►

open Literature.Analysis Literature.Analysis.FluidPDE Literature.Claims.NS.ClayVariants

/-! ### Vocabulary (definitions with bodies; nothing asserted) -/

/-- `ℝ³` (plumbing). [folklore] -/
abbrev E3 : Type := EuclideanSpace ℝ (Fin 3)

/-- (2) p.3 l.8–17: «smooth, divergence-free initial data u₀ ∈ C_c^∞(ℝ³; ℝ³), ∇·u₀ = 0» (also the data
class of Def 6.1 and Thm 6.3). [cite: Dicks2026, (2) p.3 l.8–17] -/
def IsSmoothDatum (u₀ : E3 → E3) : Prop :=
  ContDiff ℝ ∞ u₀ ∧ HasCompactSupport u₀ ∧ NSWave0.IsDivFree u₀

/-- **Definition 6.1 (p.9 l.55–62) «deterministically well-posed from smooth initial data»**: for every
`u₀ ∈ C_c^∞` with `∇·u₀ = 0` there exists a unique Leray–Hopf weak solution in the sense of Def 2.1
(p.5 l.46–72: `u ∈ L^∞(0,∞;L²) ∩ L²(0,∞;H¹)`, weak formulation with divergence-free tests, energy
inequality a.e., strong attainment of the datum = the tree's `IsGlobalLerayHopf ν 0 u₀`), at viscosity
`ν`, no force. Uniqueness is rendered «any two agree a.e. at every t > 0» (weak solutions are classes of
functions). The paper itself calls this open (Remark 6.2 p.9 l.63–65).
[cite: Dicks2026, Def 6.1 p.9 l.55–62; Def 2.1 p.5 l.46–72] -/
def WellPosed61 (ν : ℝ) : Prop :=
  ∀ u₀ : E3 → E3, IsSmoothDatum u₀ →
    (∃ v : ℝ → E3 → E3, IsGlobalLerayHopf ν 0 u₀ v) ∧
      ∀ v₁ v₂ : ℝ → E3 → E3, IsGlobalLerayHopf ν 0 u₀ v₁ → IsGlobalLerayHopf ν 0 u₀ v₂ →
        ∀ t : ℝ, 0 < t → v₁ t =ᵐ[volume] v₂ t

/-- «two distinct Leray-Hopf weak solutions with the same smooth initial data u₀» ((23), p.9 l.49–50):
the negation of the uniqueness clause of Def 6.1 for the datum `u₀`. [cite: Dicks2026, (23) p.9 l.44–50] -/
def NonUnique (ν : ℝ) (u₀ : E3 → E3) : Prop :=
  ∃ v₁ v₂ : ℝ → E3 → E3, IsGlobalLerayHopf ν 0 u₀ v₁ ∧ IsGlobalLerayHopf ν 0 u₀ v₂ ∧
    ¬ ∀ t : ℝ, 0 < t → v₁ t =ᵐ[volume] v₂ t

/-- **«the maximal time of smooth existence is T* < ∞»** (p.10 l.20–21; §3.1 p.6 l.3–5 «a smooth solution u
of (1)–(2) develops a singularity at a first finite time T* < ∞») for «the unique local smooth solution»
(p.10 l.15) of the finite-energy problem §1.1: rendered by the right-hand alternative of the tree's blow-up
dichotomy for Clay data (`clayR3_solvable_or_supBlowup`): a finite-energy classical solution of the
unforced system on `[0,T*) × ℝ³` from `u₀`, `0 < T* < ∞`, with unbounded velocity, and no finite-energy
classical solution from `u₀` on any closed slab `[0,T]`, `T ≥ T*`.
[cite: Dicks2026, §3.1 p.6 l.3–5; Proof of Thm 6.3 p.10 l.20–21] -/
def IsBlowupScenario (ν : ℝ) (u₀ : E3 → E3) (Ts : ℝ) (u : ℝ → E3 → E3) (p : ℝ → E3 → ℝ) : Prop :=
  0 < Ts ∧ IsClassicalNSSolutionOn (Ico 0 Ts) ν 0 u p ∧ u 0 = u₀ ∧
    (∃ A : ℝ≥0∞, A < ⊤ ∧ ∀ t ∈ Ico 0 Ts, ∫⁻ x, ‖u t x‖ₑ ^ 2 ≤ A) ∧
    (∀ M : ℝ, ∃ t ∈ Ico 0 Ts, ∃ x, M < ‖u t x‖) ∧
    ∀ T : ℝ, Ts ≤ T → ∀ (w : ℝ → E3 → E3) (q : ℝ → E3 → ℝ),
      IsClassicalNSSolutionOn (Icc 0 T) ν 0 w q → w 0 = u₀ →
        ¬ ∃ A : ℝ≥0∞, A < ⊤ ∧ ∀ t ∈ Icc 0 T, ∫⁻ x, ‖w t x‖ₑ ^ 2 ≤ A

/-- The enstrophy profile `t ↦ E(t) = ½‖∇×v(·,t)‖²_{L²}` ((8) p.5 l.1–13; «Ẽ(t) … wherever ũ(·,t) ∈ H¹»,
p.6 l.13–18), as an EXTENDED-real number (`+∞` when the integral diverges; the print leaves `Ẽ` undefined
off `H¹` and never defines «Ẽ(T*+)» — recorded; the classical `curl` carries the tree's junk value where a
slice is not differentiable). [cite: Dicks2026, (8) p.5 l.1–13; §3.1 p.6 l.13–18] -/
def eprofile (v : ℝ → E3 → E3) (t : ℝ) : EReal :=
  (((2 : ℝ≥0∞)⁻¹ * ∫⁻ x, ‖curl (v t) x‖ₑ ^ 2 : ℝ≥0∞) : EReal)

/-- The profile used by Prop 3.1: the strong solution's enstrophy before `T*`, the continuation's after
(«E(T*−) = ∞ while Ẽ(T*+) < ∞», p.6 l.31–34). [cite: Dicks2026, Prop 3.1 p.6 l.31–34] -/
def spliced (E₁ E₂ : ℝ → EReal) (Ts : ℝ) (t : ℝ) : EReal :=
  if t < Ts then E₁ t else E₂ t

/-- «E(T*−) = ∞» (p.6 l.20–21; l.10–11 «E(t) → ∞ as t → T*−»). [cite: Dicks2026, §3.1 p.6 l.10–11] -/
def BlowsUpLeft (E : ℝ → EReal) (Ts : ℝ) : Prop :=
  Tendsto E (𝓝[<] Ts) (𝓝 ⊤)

◄
►

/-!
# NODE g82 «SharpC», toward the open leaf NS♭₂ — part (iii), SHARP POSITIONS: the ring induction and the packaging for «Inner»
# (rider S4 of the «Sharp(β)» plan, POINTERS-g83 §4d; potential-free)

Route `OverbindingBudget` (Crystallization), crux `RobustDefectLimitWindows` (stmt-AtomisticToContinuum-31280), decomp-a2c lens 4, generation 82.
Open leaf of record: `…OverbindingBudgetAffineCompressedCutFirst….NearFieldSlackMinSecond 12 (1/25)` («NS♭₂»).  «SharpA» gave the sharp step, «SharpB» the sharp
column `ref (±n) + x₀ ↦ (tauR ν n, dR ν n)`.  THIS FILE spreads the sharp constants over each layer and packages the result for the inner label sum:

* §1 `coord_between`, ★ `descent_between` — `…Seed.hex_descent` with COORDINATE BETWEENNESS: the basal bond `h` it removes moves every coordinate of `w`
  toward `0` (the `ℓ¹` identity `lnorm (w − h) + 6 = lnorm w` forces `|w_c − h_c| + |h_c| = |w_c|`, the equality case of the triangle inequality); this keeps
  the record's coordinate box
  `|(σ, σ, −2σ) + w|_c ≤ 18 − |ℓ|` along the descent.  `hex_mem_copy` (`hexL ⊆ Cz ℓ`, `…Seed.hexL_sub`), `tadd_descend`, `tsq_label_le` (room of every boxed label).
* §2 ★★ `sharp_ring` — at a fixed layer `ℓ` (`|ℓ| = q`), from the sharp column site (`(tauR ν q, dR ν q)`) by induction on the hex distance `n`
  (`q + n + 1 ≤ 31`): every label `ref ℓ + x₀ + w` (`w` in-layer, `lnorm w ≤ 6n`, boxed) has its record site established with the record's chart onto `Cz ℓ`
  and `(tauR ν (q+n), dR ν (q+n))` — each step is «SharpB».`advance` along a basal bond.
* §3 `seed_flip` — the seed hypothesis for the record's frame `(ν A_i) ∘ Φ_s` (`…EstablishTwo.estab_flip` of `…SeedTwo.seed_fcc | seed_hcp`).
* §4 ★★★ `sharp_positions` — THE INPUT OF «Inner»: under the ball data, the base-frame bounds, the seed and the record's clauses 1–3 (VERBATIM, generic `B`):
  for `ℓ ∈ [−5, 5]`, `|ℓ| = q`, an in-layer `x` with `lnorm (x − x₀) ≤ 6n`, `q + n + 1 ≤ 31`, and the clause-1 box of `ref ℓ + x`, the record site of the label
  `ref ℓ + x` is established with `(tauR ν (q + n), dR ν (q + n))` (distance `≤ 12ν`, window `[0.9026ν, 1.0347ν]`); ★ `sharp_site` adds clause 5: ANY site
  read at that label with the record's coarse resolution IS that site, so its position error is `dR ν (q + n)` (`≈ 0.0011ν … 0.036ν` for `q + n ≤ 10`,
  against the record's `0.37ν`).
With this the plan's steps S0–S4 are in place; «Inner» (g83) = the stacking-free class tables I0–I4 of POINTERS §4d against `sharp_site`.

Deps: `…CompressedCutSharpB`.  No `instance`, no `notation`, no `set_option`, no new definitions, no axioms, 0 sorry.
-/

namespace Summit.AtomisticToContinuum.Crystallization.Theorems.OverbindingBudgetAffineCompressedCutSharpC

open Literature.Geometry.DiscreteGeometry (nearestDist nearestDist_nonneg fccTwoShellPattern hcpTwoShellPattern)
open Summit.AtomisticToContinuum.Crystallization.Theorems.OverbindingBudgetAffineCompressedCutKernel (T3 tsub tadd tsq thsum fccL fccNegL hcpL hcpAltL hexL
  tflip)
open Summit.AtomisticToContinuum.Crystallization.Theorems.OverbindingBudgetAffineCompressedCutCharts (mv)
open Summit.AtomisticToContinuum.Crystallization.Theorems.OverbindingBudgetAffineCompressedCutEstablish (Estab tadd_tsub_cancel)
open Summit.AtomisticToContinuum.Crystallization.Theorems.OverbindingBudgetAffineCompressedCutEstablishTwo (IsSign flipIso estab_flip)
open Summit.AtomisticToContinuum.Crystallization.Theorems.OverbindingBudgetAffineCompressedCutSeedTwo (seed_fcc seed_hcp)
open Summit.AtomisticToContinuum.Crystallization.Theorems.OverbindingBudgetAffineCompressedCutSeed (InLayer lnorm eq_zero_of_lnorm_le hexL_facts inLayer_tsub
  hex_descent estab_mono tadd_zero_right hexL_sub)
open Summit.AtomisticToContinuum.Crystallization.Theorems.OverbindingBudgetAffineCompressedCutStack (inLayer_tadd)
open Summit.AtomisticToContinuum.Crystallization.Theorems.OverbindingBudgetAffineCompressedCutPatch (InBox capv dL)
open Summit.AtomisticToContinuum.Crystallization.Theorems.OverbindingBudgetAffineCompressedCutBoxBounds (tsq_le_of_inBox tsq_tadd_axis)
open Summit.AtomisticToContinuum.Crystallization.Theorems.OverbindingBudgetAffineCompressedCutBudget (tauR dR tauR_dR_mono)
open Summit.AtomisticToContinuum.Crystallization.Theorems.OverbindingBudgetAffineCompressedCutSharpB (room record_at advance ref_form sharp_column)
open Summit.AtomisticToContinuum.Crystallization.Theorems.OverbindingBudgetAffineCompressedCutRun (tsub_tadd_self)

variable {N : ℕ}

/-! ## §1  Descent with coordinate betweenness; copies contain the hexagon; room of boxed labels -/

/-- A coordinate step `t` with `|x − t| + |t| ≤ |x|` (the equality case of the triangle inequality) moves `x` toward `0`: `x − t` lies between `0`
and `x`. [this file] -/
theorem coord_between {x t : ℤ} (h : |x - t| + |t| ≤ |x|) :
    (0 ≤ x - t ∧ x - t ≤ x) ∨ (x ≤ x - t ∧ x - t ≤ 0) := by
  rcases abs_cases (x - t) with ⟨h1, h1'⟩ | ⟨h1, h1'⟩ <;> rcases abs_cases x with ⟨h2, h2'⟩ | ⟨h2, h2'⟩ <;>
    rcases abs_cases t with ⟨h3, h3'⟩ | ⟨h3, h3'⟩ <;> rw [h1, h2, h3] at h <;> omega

◄
►

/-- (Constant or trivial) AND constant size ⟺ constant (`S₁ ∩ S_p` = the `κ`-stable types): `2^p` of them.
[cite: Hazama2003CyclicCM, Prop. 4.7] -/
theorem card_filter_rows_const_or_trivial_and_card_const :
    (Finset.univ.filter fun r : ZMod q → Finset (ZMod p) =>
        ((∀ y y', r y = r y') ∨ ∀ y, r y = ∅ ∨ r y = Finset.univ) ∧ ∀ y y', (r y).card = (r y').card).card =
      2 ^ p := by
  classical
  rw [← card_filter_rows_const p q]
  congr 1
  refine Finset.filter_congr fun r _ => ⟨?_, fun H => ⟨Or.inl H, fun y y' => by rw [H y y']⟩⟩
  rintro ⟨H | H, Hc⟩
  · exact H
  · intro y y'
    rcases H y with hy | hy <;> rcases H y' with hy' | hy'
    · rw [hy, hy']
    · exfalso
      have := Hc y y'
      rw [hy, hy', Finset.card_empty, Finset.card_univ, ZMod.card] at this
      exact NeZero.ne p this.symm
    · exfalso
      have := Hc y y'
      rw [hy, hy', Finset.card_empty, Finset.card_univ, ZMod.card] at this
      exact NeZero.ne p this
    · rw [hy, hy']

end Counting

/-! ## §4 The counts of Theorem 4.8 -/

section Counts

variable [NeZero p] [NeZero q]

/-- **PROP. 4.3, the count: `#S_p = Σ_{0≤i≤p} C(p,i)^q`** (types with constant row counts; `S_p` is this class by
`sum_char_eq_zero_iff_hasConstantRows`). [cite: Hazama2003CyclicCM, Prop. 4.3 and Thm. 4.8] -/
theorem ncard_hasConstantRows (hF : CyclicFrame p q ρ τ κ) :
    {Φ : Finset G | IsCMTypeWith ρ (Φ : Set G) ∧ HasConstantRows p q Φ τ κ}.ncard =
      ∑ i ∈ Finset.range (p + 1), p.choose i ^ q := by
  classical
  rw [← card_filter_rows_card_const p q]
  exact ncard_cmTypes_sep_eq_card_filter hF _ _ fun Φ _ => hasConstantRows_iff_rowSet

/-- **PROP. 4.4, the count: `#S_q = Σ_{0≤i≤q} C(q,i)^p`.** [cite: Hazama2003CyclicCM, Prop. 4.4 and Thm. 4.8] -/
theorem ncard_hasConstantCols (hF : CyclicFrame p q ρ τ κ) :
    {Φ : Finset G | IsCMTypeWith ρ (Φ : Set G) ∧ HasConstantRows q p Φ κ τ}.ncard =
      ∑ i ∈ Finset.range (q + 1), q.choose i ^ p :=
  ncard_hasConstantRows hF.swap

◄

Your goal: Return only the stretch of the material above from the line holding "open Literature.Analysis Literature.Analysis.FluidPDE" through the line holding "sense of Def 2.1", copied exactly.

Solution for this task:
open Literature.Analysis Literature.Analysis.FluidPDE Literature.Claims.NS.ClayVariants

/-! ### Vocabulary (definitions with bodies; nothing asserted) -/

/-- `ℝ³` (plumbing). [folklore] -/
abbrev E3 : Type := EuclideanSpace ℝ (Fin 3)

/-- (2) p.3 l.8–17: «smooth, divergence-free initial data u₀ ∈ C_c^∞(ℝ³; ℝ³), ∇·u₀ = 0» (also the data
class of Def 6.1 and Thm 6.3). [cite: Dicks2026, (2) p.3 l.8–17] -/
def IsSmoothDatum (u₀ : E3 → E3) : Prop :=
  ContDiff ℝ ∞ u₀ ∧ HasCompactSupport u₀ ∧ NSWave0.IsDivFree u₀

/-- **Definition 6.1 (p.9 l.55–62) «deterministically well-posed from smooth initial data»**: for every
`u₀ ∈ C_c^∞` with `∇·u₀ = 0` there exists a unique Leray–Hopf weak solution in the sense of Def 2.1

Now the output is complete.